Let’s be honest, the research has shown that a good chunk of the homeless are individuals with mental or addiction issues.  And while this was before my time, many people tell me the homeless problem got out of control when former Governor Evan Bayh closed Central State Hospital.    Maybe it’s time to recreate Central State.

Before you call me an uncaring, inhumane elitist, think about this.  What’s a more cruel position,  allow someone to live under a bridge where he or she is a danger to themselves and others or put them in a place where they can get the treatment and attention they need?

There is nothing cruel about putting people who can’t take care of themselves in a place where they be looked after.    It’s more cruel to turn them out on the street which is only going to cause grief and problems for them and society as a whole.

And ponder this, a roof over your head, three square meals a day and a straitjacket is better than living on the street in 20 degree weather.

  • varangianguard

    And who is going to pay for this?

  • joneaster

    If the Final Four, Big Ten Tourney, and various other events were not coming into town, would this even be an issue?

  • Indy4U2C

    Abdul is right!

    Leftist Evan Bayh closed a clean, safe home called Central State Hospital for these mentally ill people and tossed them on the street, using a left-wing extremist philosophy that they should be “free.”

    Free, Evan? They cannot function, work, or take care of themselves. Yet Evan Bayh put them on the street like trash! He threw them out of a clean, safe environment, where they could achieve their potential.

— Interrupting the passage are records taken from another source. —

import Summits.QuantumFields.YangMills.Theses.ConvexGribovBody
import Literature.MathematicalPhysics.QuantumFieldTheory.LatticeGaugeProofs
import Literature.MathematicalPhysics.QuantumFieldTheory.WilsonWeakCouplingBounds
import Literature.MathematicalPhysics.QuantumFieldTheory.LatticeGaugeDobrushinPoincare
import Literature.MathematicalPhysics.QuantumLattice.TorusWilsonFlowExistence
import Literature.MathematicalPhysics.QuantumLattice.HeatKernelGroupGaugeProofs

/-!
# `ConvexGribovBody.BrascampLiebVacuum` — refuter's toolkit for the Wilson torus measure
(crux stmt-QuantumFields-8779, negative lane)

General lemmas used by the negative lemmas on the crux
`Summit.QuantumFields.YangMills.Theses.ConvexGribovBody.BrascampLiebVacuum` (all sorry-free):

* `limsup_const_zero` — on `ℝ` the `limsup` of the zero function is `0` along every filter
  (the crux's metric `slope` of a function that ignores a link is therefore `0`, also at `⊥`).
* `isOpenPosMeasure_wilsonMeasure` — for a continuous representation the torus Wilson measure
  charges every non-empty open set (general compact `G`, any `d`, `L`, `β`): the generalisation of
  `QCDPhaseQuenchedReweighting.isOpenPosMeasure_wilsonMeasure_fundamental` (`SU(3)`, fundamental).
* `integral_sq_sub_pos` — under an open-positive finite measure on a compact configuration space a
  continuous `f` taking two values has `0 < ∫ (f - c)²` for every constant `c` (GENUINE variance:
  the left side of the crux's inequality is never degenerate for continuous non-constant `f`).
* matrix lemmas in the crux's Frobenius conventions: `√fro = ‖·‖_F`, `Re tr u < N` for unitary
  `u ≠ 1`, a four-factor telescoping bound. (Re-used from the tree, imported here for the
  downstream negative files: `QuantumLattice.norm_le_of_mem_unitaryGroup` (`‖u‖_F ≤ N`),
  `QuantumLattice.plaquetteHolonomy_gaugeTransform`, `QuantumFieldTheory.map_inv_eq_conjTranspose`.)
-/

noncomputable section

open scoped BigOperators Topology Matrix Matrix.Norms.Frobenius
open Filter MeasureTheory
open Literature.MathematicalPhysics.QuantumFieldTheory

namespace Summit.QuantumFields.YangMills.Theorems.BrascampLiebVacuum.Negative

/-! ### General lemmas -/

section General

/-- On `ℝ` the `limsup` of the zero function is `0` along EVERY filter (along `⊥` this is the
junk value `sInf univ = 0`). [folklore] -/
theorem limsup_const_zero {α : Type*} (F : Filter α) :
    Filter.limsup (fun _ : α => (0 : ℝ)) F = 0 := by
  rcases F.eq_or_neBot with rfl | hF
  · rw [Filter.limsup_eq]
    simp only [Filter.eventually_bot, Set.setOf_true]
    exact Real.sInf_of_not_bddBelow not_bddBelow_univ
  · exact Filter.limsup_const 0

variable {d L N : ℕ} {G : Type*} [Group G] [TopologicalSpace G] [IsTopologicalGroup G]
  [CompactSpace G] [MeasurableSpace G] [BorelSpace G]

/-- **The Wilson measure charges every non-empty open set** (continuous `ρ`, any compact `G`,
any `d`, `L`, `β`): it is the open-positive product Haar measure with density
`Z⁻¹ e^{−β S_W} ≥ Z⁻¹ e^{−|β| B} > 0`, `B` a bound for the Wilson action of the finite torus.
Generalises `isOpenPosMeasure_wilsonMeasure_fundamental` (`QCDPhaseQuenchedReweighting.lean`,
`SU(3)` with its fundamental representation) verbatim. [folklore] -/
theorem isOpenPosMeasure_wilsonMeasure [NeZero L] (ρ : G →* Matrix (Fin N) (Fin N) ℂ)
    (hρ : Continuous ρ) (β : ℝ) :
    (wilsonMeasure (d := d) (L := L) ρ β).IsOpenPosMeasure := by
  obtain ⟨B, hB⟩ := exists_abs_wilsonAction_le (d := d) (L := L) ρ hρ
  haveI := isProbabilityMeasure_wilsonMeasure (d := d) (L := L) ρ hρ β
  haveI : (haarProbability G).IsOpenPosMeasure := by unfold haarProbability; infer_instance
  have hle : ENNReal.ofReal (Real.exp (-(|β| * B))) •
      (Measure.pi fun _ : Edge d L => haarProbability G) ≤
      wilsonWeight (d := d) (L := L) ρ β := by
    rw [wilsonWeight, ← withDensity_const]
    refine withDensity_mono (Eventually.of_forall fun U => ENNReal.ofReal_le_ofReal
      (Real.exp_le_exp.2 ?_))
    have h1 : β * wilsonAction ρ U ≤ |β| * B :=
      (le_abs_self _).trans (by rw [abs_mul]; exact mul_le_mul_of_nonneg_left (hB U) (abs_nonneg β))
    linarith
  have hZ : (partitionFunction (d := d) (L := L) ρ β)⁻¹ ≠ 0 := by
    intro h0
    have h1 := measure_univ (μ := wilsonMeasure (d := d) (L := L) ρ β)
    rw [wilsonMeasure, h0, zero_smul] at h1
    simp at h1
  refine ⟨fun O hO hne => ?_⟩
  rw [wilsonMeasure, Measure.smul_apply, smul_eq_mul]
  refine mul_ne_zero hZ (lt_of_lt_of_le ?_ (Measure.le_iff'.1 hle O)).ne'
  rw [Measure.smul_apply, smul_eq_mul]
  exact ENNReal.mul_pos (ENNReal.ofReal_pos.2 (Real.exp_pos _)).ne' (hO.measure_pos _ hne).ne'

omit [Group G] [IsTopologicalGroup G] [CompactSpace G] [MeasurableSpace G] [BorelSpace G] in
/-- **Genuine variance.** Under an open-positive finite measure on a compact space, a continuous
function taking two different values has `0 < ∫ (f - c)²` for every constant `c`. [folklore] -/
theorem integral_sq_sub_pos {X : Type*} [TopologicalSpace X] [CompactSpace X] [MeasurableSpace X]
    [OpensMeasurableSpace X] (μ : Measure X) [IsFiniteMeasure μ] [μ.IsOpenPosMeasure]
    {f : X → ℝ} (hf : Continuous f) {U₁ U₂ : X} (hne : f U₁ ≠ f U₂) (c : ℝ) :
    0 < ∫ U, (f U - c) ^ 2 ∂μ := by
  have hg : Continuous fun U => (f U - c) ^ 2 := by fun_prop
  have hint : Integrable (fun U => (f U - c) ^ 2) μ :=
    (BoundedContinuousFunction.mkOfCompact ⟨_, hg⟩).integrable μ
  rw [integral_pos_iff_support_of_nonneg_ae (Eventually.of_forall fun U => sq_nonneg _) hint]
  refine hg.isOpen_support.measure_pos μ ?_
  by_cases h1 : f U₁ = c
  · refine ⟨U₂, ?_⟩
    rw [Function.mem_support]
    have : f U₂ - c ≠ 0 := fun h => hne (by rw [h1]; linarith)
    positivity
  · refine ⟨U₁, ?_⟩
    rw [Function.mem_support]
    have : f U₁ - c ≠ 0 := fun h => h1 (by linarith)
    positivity

end General

/-! ### Matrix and representation lemmas -/

section MatrixLemmas

variable {N : ℕ}

/-- `√(Σ |M_ab|²)` (the crux's `√fro`) is the Frobenius norm. [folklore] -/
theorem sqrt_sum_sq_eq_norm (M : Matrix (Fin N) (Fin N) ℂ) :
    Real.sqrt (∑ a, ∑ b, ‖M a b‖ ^ 2) = ‖M‖ := by
  rw [← UnitaryCayley.frobenius_norm_sq, Real.sqrt_sq (norm_nonneg _)]

/-- A unitary matrix other than `1` has `Re tr u < N` (`N - Re tr u = ‖1 - u‖² / 2`). [folklore] -/
theorem re_trace_lt_of_ne_one {u : Matrix (Fin N) (Fin N) ℂ}
    (hu : u ∈ Matrix.unitaryGroup (Fin N) ℂ) (h1 : u ≠ 1) : u.trace.re < N := by
  have h := UnitaryCayley.re_trace_one_sub hu
  rw [Matrix.trace_sub, Complex.sub_re, Matrix.trace_one, Fintype.card_fin] at h
  have hpos : 0 < ‖(1 : Matrix (Fin N) (Fin N) ℂ) - u‖ :=
    norm_pos_iff.2 (sub_ne_zero.2 (Ne.symm h1))
  simp only [Complex.natCast_re] at h
  nlinarith [hpos]

/-- Four-factor telescoping bound in a normed ring. [folklore] -/
theorem norm_mul₄_sub_mul₄_le {A B C D A' B' C' D' : Matrix (Fin N) (Fin N) ℂ} {K : ℝ}
    (hK : 0 ≤ K) (hB : ‖B‖ ≤ K) (hC : ‖C‖ ≤ K) (hD : ‖D‖ ≤ K) (hA' : ‖A'‖ ≤ K)
    (hB' : ‖B'‖ ≤ K) (hC' : ‖C'‖ ≤ K) :
    ‖A * B * C * D - A' * B' * C' * D'‖ ≤
      K ^ 3 * (‖A - A'‖ + ‖B - B'‖ + ‖C - C'‖ + ‖D - D'‖) := by
  have e : A * B * C * D - A' * B' * C' * D' =
      (A - A') * B * C * D + A' * (B - B') * C * D + A' * B' * (C - C') * D +
        A' * B' * C' * (D - D') := by noncomm_ring
  have n3 : ∀ X Y Z W : Matrix (Fin N) (Fin N) ℂ, ‖X * Y * Z * W‖ ≤ ‖X‖ * ‖Y‖ * ‖Z‖ * ‖W‖ :=
    fun X Y Z W =>
    calc ‖X * Y * Z * W‖ ≤ ‖X * Y * Z‖ * ‖W‖ := norm_mul_le _ _
      _ ≤ ‖X * Y‖ * ‖Z‖ * ‖W‖ := by gcongr; exact norm_mul_le _ _
      _ ≤ ‖X‖ * ‖Y‖ * ‖Z‖ * ‖W‖ := by gcongr; exact norm_mul_le _ _
  have t1 : ‖(A - A') * B * C * D‖ ≤ ‖A - A'‖ * K * K * K :=
    (n3 _ _ _ _).trans (by gcongr)
  have t2 : ‖A' * (B - B') * C * D‖ ≤ K * ‖B - B'‖ * K * K :=
    (n3 _ _ _ _).trans (by gcongr)
  have t3 : ‖A' * B' * (C - C') * D‖ ≤ K * K * ‖C - C'‖ * K :=
    (n3 _ _ _ _).trans (by gcongr)
  have t4 : ‖A' * B' * C' * (D - D')‖ ≤ K * K * K * ‖D - D'‖ :=
    (n3 _ _ _ _).trans (by gcongr)
  rw [e]
  calc _ ≤ ‖(A - A') * B * C * D + A' * (B - B') * C * D + A' * B' * (C - C') * D‖ +
        ‖A' * B' * C' * (D - D')‖ := norm_add_le _ _
    _ ≤ ‖(A - A') * B * C * D + A' * (B - B') * C * D‖ + ‖A' * B' * (C - C') * D‖ +
        ‖A' * B' * C' * (D - D')‖ := by gcongr; exact norm_add_le _ _
    _ ≤ ‖(A - A') * B * C * D‖ + ‖A' * (B - B') * C * D‖ + ‖A' * B' * (C - C') * D‖ +
        ‖A' * B' * C' * (D - D')‖ := by gcongr; exact norm_add_le _ _
    _ ≤ ‖A - A'‖ * K * K * K + K * ‖B - B'‖ * K * K + K * K * ‖C - C'‖ * K +
        K * K * K * ‖D - D'‖ := by gcongr
    _ = K ^ 3 * (‖A - A'‖ + ‖B - B'‖ + ‖C - C'‖ + ‖D - D'‖) := by ring

end MatrixLemmas

end Summit.QuantumFields.YangMills.Theorems.BrascampLiebVacuum.Negative

end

    Now, they live in filth, commit crimes against us, spread social disease & virus, use illegal drugs, don't take their medication, and are a threat to humanity!

    This is what happens when you let liberals have power; they abuse it, hoping that these mentally ill will somehow make it to a polling place next election….

  • IndyRacer57

    I once read a story but I do not remember where it was at. They took the homeless, the ones who wanted shelter, and put them into an old apartment building. They did not clean up after them nor did they restrict them from drinking or during drugs. There was a llot of medical runs to these apartment. Many past away from drinking and taking drugs. People today think they can tell these people what to do and where to live, but they can't. If you are addicted to alcohol and drugs until you want the help that is offered it will do no good at all. We have had homeless people for ages and this is not going to change until those people want to change their lives. I have a family member right now that is dying from being addicted to alcohol. He is 47 years old and already looks as if he was seventy.

  • ibviral

    In Seattle the sloved the problem by giving the homeless free bus passes so they would not be on the streets. Now no one will take the bus because the homeless are living on them.

    As much as it pains me to agree with the brain trust of Abdul, I do on this point. But many of these people choose to live this way, are you going to take away their freedom of choice?

    Im sure that our new CCC member will solve the problem. According to Tom John, he has all of the answers.

  • agman

    Watch out Abdul you are having liberal thoughts. The problems is that what you say is true and what the other posters say is also true. From family experience will say that there is no easy answer in that some will chose the “homeless” situation no matter what else is available. Unless we are willing to endorse a policy of “for your own good” we are going to lock you away there is no “solution” to this situation. Again, family situation where person has several addictions and even though the invitation is there to be at home with regular food, clean place to sleep, safe, etc. the choice is to live wondering around –and in fact at this moment do not know where they are while their two small children are being cared for by someone else. If convicted of all the crimes committed that I am aware of could mean over 20 years in prison. Rehab–several times and several thousand dollars spent by public and by parents to absolutely no avail. Whether it starts out as a mental illness situation or due to drugs/alcohol it ends up a mental illness situation. This is a mid thirties female.

  • IndyErnie

    I think we should put them all on a bus and deliver them to Evan Byah's front door.

  • varangianguard

    Wait, I have it. Abdul has been a panhandler, so doesn't that kind of make him “related” to the Davidson Street Bridge community?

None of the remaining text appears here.